→ **Aim of the exercise**:
The records below are made of lines; count those holding the word "ValiantsHypothesis" and give the number only.

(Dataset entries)
import Mathlib
import HarnessLib
import Summits.ValiantsHypothesis.ValiantsHypothesis.Theorems.LacunarySymmetroidMatrixDescartesOsculationLawTwoKCusp

/-!
# ValiantsHypothesis / LacunarySymmetroid — crux `MatrixDescartes` (stmt-ValiantsHypothesis-18050, V1),
# line «osculation-law»: the MONIC CUBIC cusp curve — counting tools

File 2/4 of the `(r,s) = (3,0)` piece of the `m = 3` rung (`…OsculationLawCuspCubic` has the algebra).  Tools for
the count of a finite osculation set of `Φ = b³ + σ₁b² + σ₂b + σ₃`, all elementary (no definitions, no named facts):

* `fibre_three_le` — a set of points `(t, b)` with `t > 0` a root of a fixed nonzero `P ∈ ℝ[X]` and `b` a root of the
  monic cubic `Φ(t, ·)` has at most `3·|supp P|` elements (≤ 3 ordinates per abscissa; Descartes' rule with
  multiplicity, `OsculationRankOne.card_roots_filter_pos_le_card_support`, bounds the abscissae);
* `inj_le` — a set on which the ordinate is a function of the abscissa, all abscissae positive roots of a nonzero
  `P`, has at most `|supp P|` elements;
* `disc_nonneg_of_factor` — if the monic cubic is real-rooted and `R₂²·Φ(t,·) = (R₂ b + c)·(R₂b² + R₁b + R₀)`
  identically in `b` with `R₂ ≠ 0`, then `R₁² − 4R₂R₀ ≥ 0` (a quadratic factor of a real-rooted cubic is real-rooted;
  three evaluations, no unique factorisation needed);
* `root_formula` — the two roots of `R₂b² + R₁b + R₀` (`R₂ ≠ 0`, nonnegative discriminant) are
  `(−R₁ ± √disc)/(2R₂)` (Mathlib `quadratic_eq_zero_iff`).

Honest framing: helper lemmas for a located rung of an UNREGISTERED V1 law line; `OsculationLaw`, `PeelInequality`,
`MatrixDescartes`, Conjecture B and `VP ≠ VNP` are OPEN / NOT proved.
-/

-- `Summit.ValiantsHypothesis.ValiantsHypothesis.…` is the tree's mandated single-conjunct layout (Sub = Summit).
set_option linter.dupNamespace false

noncomputable section

namespace Summit.ValiantsHypothesis.ValiantsHypothesis.Theorems.LacunarySymmetroidMatrixDescartes

open Polynomial Set
open scoped BigOperators

namespace OsculationCuspCubic

/-! ### Fibres over the roots of a nonzero polynomial -/

/-- **Three ordinates per abscissa.**  If every point `p` of `T` has `p 0 > 0` a root of the nonzero polynomial `P`
and `p 1` a root of the monic cubic `b³ + σ₁(p 0)b² + σ₂(p 0)b + σ₃(p 0)`, then `#T ≤ 3·|supp P|`. [folklore] -/
theorem fibre_three_le (σ₁ σ₂ σ₃ P : ℝ[X]) (hP : P ≠ 0) (T : Set (Fin 2 → ℝ))
    (hT : ∀ p ∈ T, 0 < p 0 ∧ P.IsRoot (p 0) ∧
      p 1 ^ 3 + p 1 ^ 2 * σ₁.eval (p 0) + p 1 * σ₂.eval (p 0) + σ₃.eval (p 0) = 0) :
    T.ncard ≤ 3 * P.support.card := by
  classical
  set TP : Finset ℝ := P.roots.toFinset.filter (fun t => 0 < t) with hTP
  set cub : ℝ → ℝ[X] := fun t => C 1 * X ^ 3 + C (σ₁.eval t) * X ^ 2 + C (σ₂.eval t) * X + C (σ₃.eval t)
    with hcub
  have hcub_deg : ∀ t, (cub t).natDegree = 3 := fun t => by
    rw [hcub]; exact Polynomial.natDegree_cubic one_ne_zero
  have hcub_ne : ∀ t, cub t ≠ 0 := by
    intro t h0
    have := hcub_deg t
    rw [h0, natDegree_zero] at this
    exact absurd this (by norm_num)
  set S : Finset (Fin 2 → ℝ) :=
    TP.biUnion (fun t => ((cub t).roots.toFinset).image (fun b => (![t, b] : Fin 2 → ℝ))) with hS
  have hsub : T ⊆ (S : Set (Fin 2 → ℝ)) := by
    intro p hp
    obtain ⟨htp, hroot, hΦp⟩ := hT p hp
    rw [Finset.mem_coe, hS, Finset.mem_biUnion]
    refine ⟨p 0, ?_, ?_⟩
    · rw [hTP, Finset.mem_filter, Multiset.mem_toFinset, mem_roots hP]
      exact ⟨hroot, htp⟩
    · rw [Finset.mem_image]
      refine ⟨p 1, ?_, ?_⟩
      · rw [Multiset.mem_toFinset, mem_roots (hcub_ne _), hcub, IsRoot.def]
        simp only [eval_add, eval_mul, eval_C, eval_pow, eval_X, one_mul]
        linarith
      · funext i
        fin_cases i <;> rfl
  calc T.ncard ≤ (S : Set (Fin 2 → ℝ)).ncard := Set.ncard_le_ncard hsub (Finset.finite_toSet _)
    _ = S.card := Set.ncard_coe_finset _
    _ ≤ ∑ t ∈ TP, (((cub t).roots.toFinset).image (fun b => (![t, b] : Fin 2 → ℝ))).card :=
        Finset.card_biUnion_le
    _ ≤ ∑ t ∈ TP, 3 := by
        refine Finset.sum_le_sum fun t _ => ?_
        calc _ ≤ ((cub t).roots.toFinset).card := Finset.card_image_le
          _ ≤ Multiset.card (cub t).roots := Multiset.toFinset_card_le _
          _ ≤ (cub t).natDegree := Polynomial.card_roots' _
          _ = 3 := hcub_deg t
    _ = 3 * TP.card := by rw [Finset.sum_const, smul_eq_mul, mul_comm]
    _ ≤ 3 * P.support.card := by
        apply Nat.mul_le_mul_left
        calc TP.card = (P.roots.filter (fun t => 0 < t)).toFinset.card := by
              rw [hTP, Multiset.toFinset_filter]
          _ ≤ Multiset.card (P.roots.filter (fun t => 0 < t)) := Multiset.toFinset_card_le _
          _ ≤ P.support.card := OsculationRankOne.card_roots_filter_pos_le_card_support P

/-- **One ordinate per abscissa.**  If on `T` the ordinate is determined by the abscissa and every abscissa is a
positive root of the nonzero polynomial `P`, then `#T ≤ |supp P|`. [folklore] -/
theorem inj_le (P : ℝ[X]) (hP : P ≠ 0) (T : Set (Fin 2 → ℝ))
    (hT : ∀ p ∈ T, 0 < p 0 ∧ P.IsRoot (p 0)) (hinj : ∀ p ∈ T, ∀ q ∈ T, p 0 = q 0 → p 1 = q 1) :
    T.ncard ≤ P.support.card := by
  classical
  have hmaps : ∀ p ∈ T, (fun p : Fin 2 → ℝ => p 0) p ∈
      ((P.roots.toFinset.filter (fun t => 0 < t) : Finset ℝ) : Set ℝ) := by
    intro p hp
    obtain ⟨htp, hroot⟩ := hT p hp
    simp only [Finset.coe_filter, Set.mem_setOf_eq, Multiset.mem_toFinset]
    exact ⟨(mem_roots hP).2 hroot, htp⟩
  have hinj' : Set.InjOn (fun p : Fin 2 → ℝ => p 0) T := by
    intro p hp q hq hpq
    have hb : p 1 = q 1 := hinj p hp q hq hpq
    funext i
    fin_cases i
    · exact hpq
    · exact hb
  calc T.ncard ≤ ((P.roots.toFinset.filter (fun t => 0 < t) : Finset ℝ) : Set ℝ).ncard :=
        Set.ncard_le_ncard_of_injOn _ hmaps hinj' (Finset.finite_toSet _)
    _ = (P.roots.toFinset.filter (fun t => 0 < t)).card := Set.ncard_coe_finset _
    _ = (P.roots.filter (fun t => 0 < t)).toFinset.card := by rw [Multiset.toFinset_filter]
    _ ≤ Multiset.card (P.roots.filter (fun t => 0 < t)) := Multiset.toFinset_card_le _
    _ ≤ P.support.card := OsculationRankOne.card_roots_filter_pos_le_card_support P

/-! ### A quadratic factor of a real-rooted cubic is real-rooted -/

/-- If `b³ + s₁b² + s₂b + s₃ = (b − μ₁)(b − μ₂)(b − μ₃)` for all `b` and `r₂²·(b³ + s₁b² + s₂b + s₃) =
(r₂ b + c)·(r₂b² + r₁b + r₀)` for all `b` with `r₂ ≠ 0`, then `r₁² − 4 r₂ r₀ ≥ 0`.  (Evaluate at the `μᵢ`: either
some `μᵢ` is a root of the quadratic, or all three equal `μ` and the evaluations at `μ ± 1` force `μ` to be a root.)
[folklore] -/
theorem disc_nonneg_of_factor {s₁ s₂ s₃ r₂ r₁ r₀ c : ℝ} (hr₂ : r₂ ≠ 0)
    (hreal : ∃ μ₁ μ₂ μ₃ : ℝ, ∀ b : ℝ, b ^ 3 + b ^ 2 * s₁ + b * s₂ + s₃ = (b - μ₁) * (b - μ₂) * (b - μ₃))
    (hid : ∀ b : ℝ, r₂ ^ 2 * (b ^ 3 + b ^ 2 * s₁ + b * s₂ + s₃) = (r₂ * b + c) * (r₂ * b ^ 2 + r₁ * b + r₀)) :
    0 ≤ r₁ ^ 2 - 4 * r₂ * r₀ := by
  obtain ⟨μ₁, μ₂, μ₃, hμ⟩ := hreal
  -- a root of the quadratic makes the discriminant a square
  have key : ∀ μ : ℝ, r₂ * μ ^ 2 + r₁ * μ + r₀ = 0 → 0 ≤ r₁ ^ 2 - 4 * r₂ * r₀ := by
    intro μ hq
    have : r₁ ^ 2 - 4 * r₂ * r₀ = (2 * r₂ * μ + r₁) ^ 2 := by linear_combination (-4) * r₂ * hq
    rw [this]; exact sq_nonneg _
  have hev : ∀ μ : ℝ, (μ - μ₁) * (μ - μ₂) * (μ - μ₃) = 0 → (r₂ * μ + c) * (r₂ * μ ^ 2 + r₁ * μ + r₀) = 0 := by
    intro μ h0
    rw [← hid μ, hμ μ, h0, mul_zero]
  have h1 := hev μ₁ (by ring)
  have h2 := hev μ₂ (by ring)
  have h3 := hev μ₃ (by ring)
  rcases mul_eq_zero.1 h1 with h1a | h1b
  · rcases mul_eq_zero.1 h2 with h2a | h2b
    · rcases mul_eq_zero.1 h3 with h3a | h3b
      · -- all three roots equal `μ := μ₁`
        have e2 : μ₂ = μ₁ := by
          have : r₂ * (μ₂ - μ₁) = 0 := by linarith
          rcases mul_eq_zero.1 this with h | h
          · exact absurd h hr₂
          · linarith
        have e3 : μ₃ = μ₁ := by
          have : r₂ * (μ₃ - μ₁) = 0 := by linarith
          rcases mul_eq_zero.1 this with h | h
          · exact absurd h hr₂
          · linarith
        have hc : c = -(r₂ * μ₁) := by linarith
        -- evaluate the identity at `μ₁ + 1` and `μ₁ - 1`
        have hp := hid (μ₁ + 1)
        have hm := hid (μ₁ - 1)
        rw [hμ, e2, e3, hc] at hp hm
        have hp' : r₂ * (r₂ * (μ₁ + 1) ^ 2 + r₁ * (μ₁ + 1) + r₀) = r₂ * r₂ := by nlinarith [hp]
        have hm' : r₂ * (r₂ * (μ₁ - 1) ^ 2 + r₁ * (μ₁ - 1) + r₀) = r₂ * r₂ := by nlinarith [hm]
        have hp'' : r₂ * (μ₁ + 1) ^ 2 + r₁ * (μ₁ + 1) + r₀ = r₂ := mul_left_cancel₀ hr₂ hp'
        have hm'' : r₂ * (μ₁ - 1) ^ 2 + r₁ * (μ₁ - 1) + r₀ = r₂ := mul_left_cancel₀ hr₂ hm'
        exact key μ₁ (by nlinarith [hp'', hm''])
      · exact key μ₃ h3b
    · exact key μ₂ h2b
  · exact key μ₁ h1b

/-- **The two roots of `r₂b² + r₁b + r₀`** (`r₂ ≠ 0`, nonnegative discriminant): `b = (−r₁ ± √disc)/(2r₂)`.
[folklore] -/
theorem root_formula {r₂ r₁ r₀ b : ℝ} (hr₂ : r₂ ≠ 0) (hD : 0 ≤ r₁ ^ 2 - 4 * r₂ * r₀)
    (hq : r₂ * b ^ 2 + r₁ * b + r₀ = 0) :
    b = (-r₁ + Real.sqrt (r₁ ^ 2 - 4 * r₂ * r₀)) / (2 * r₂) ∨
      b = (-r₁ - Real.sqrt (r₁ ^ 2 - 4 * r₂ * r₀)) / (2 * r₂) := by
  have hs : discrim r₂ r₁ r₀ = Real.sqrt (r₁ ^ 2 - 4 * r₂ * r₀) * Real.sqrt (r₁ ^ 2 - 4 * r₂ * r₀) := by
    rw [discrim, Real.mul_self_sqrt hD]
  have hq' : r₂ * (b * b) + r₁ * b + r₀ = 0 := by rw [← sq]; exact hq
  exact (quadratic_eq_zero_iff hr₂ hs b).1 hq'

/-- Conversely both values are roots. [folklore] -/
theorem root_of_formula {r₂ r₁ r₀ ε : ℝ} (hr₂ : r₂ ≠ 0) (hD : 0 ≤ r₁ ^ 2 - 4 * r₂ * r₀)
    (hε : ε = 1 ∨ ε = -1) :
    r₂ * ((-r₁ + ε * Real.sqrt (r₁ ^ 2 - 4 * r₂ * r₀)) / (2 * r₂)) ^ 2
      + r₁ * ((-r₁ + ε * Real.sqrt (r₁ ^ 2 - 4 * r₂ * r₀)) / (2 * r₂)) + r₀ = 0 := by
  have hs : discrim r₂ r₁ r₀ = Real.sqrt (r₁ ^ 2 - 4 * r₂ * r₀) * Real.sqrt (r₁ ^ 2 - 4 * r₂ * r₀) := by
    rw [discrim, Real.mul_self_sqrt hD]
  set x := (-r₁ + ε * Real.sqrt (r₁ ^ 2 - 4 * r₂ * r₀)) / (2 * r₂) with hx
  have h := (quadratic_eq_zero_iff hr₂ hs x).2
  rw [sq]
  apply h
  rcases hε with rfl | rfl
  · left; rw [hx]; ring
  · right; rw [hx]; ring

end OsculationCuspCubic

end Summit.ValiantsHypothesis.ValiantsHypothesis.Theorems.LacunarySymmetroidMatrixDescartes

→ **Expected output**:
5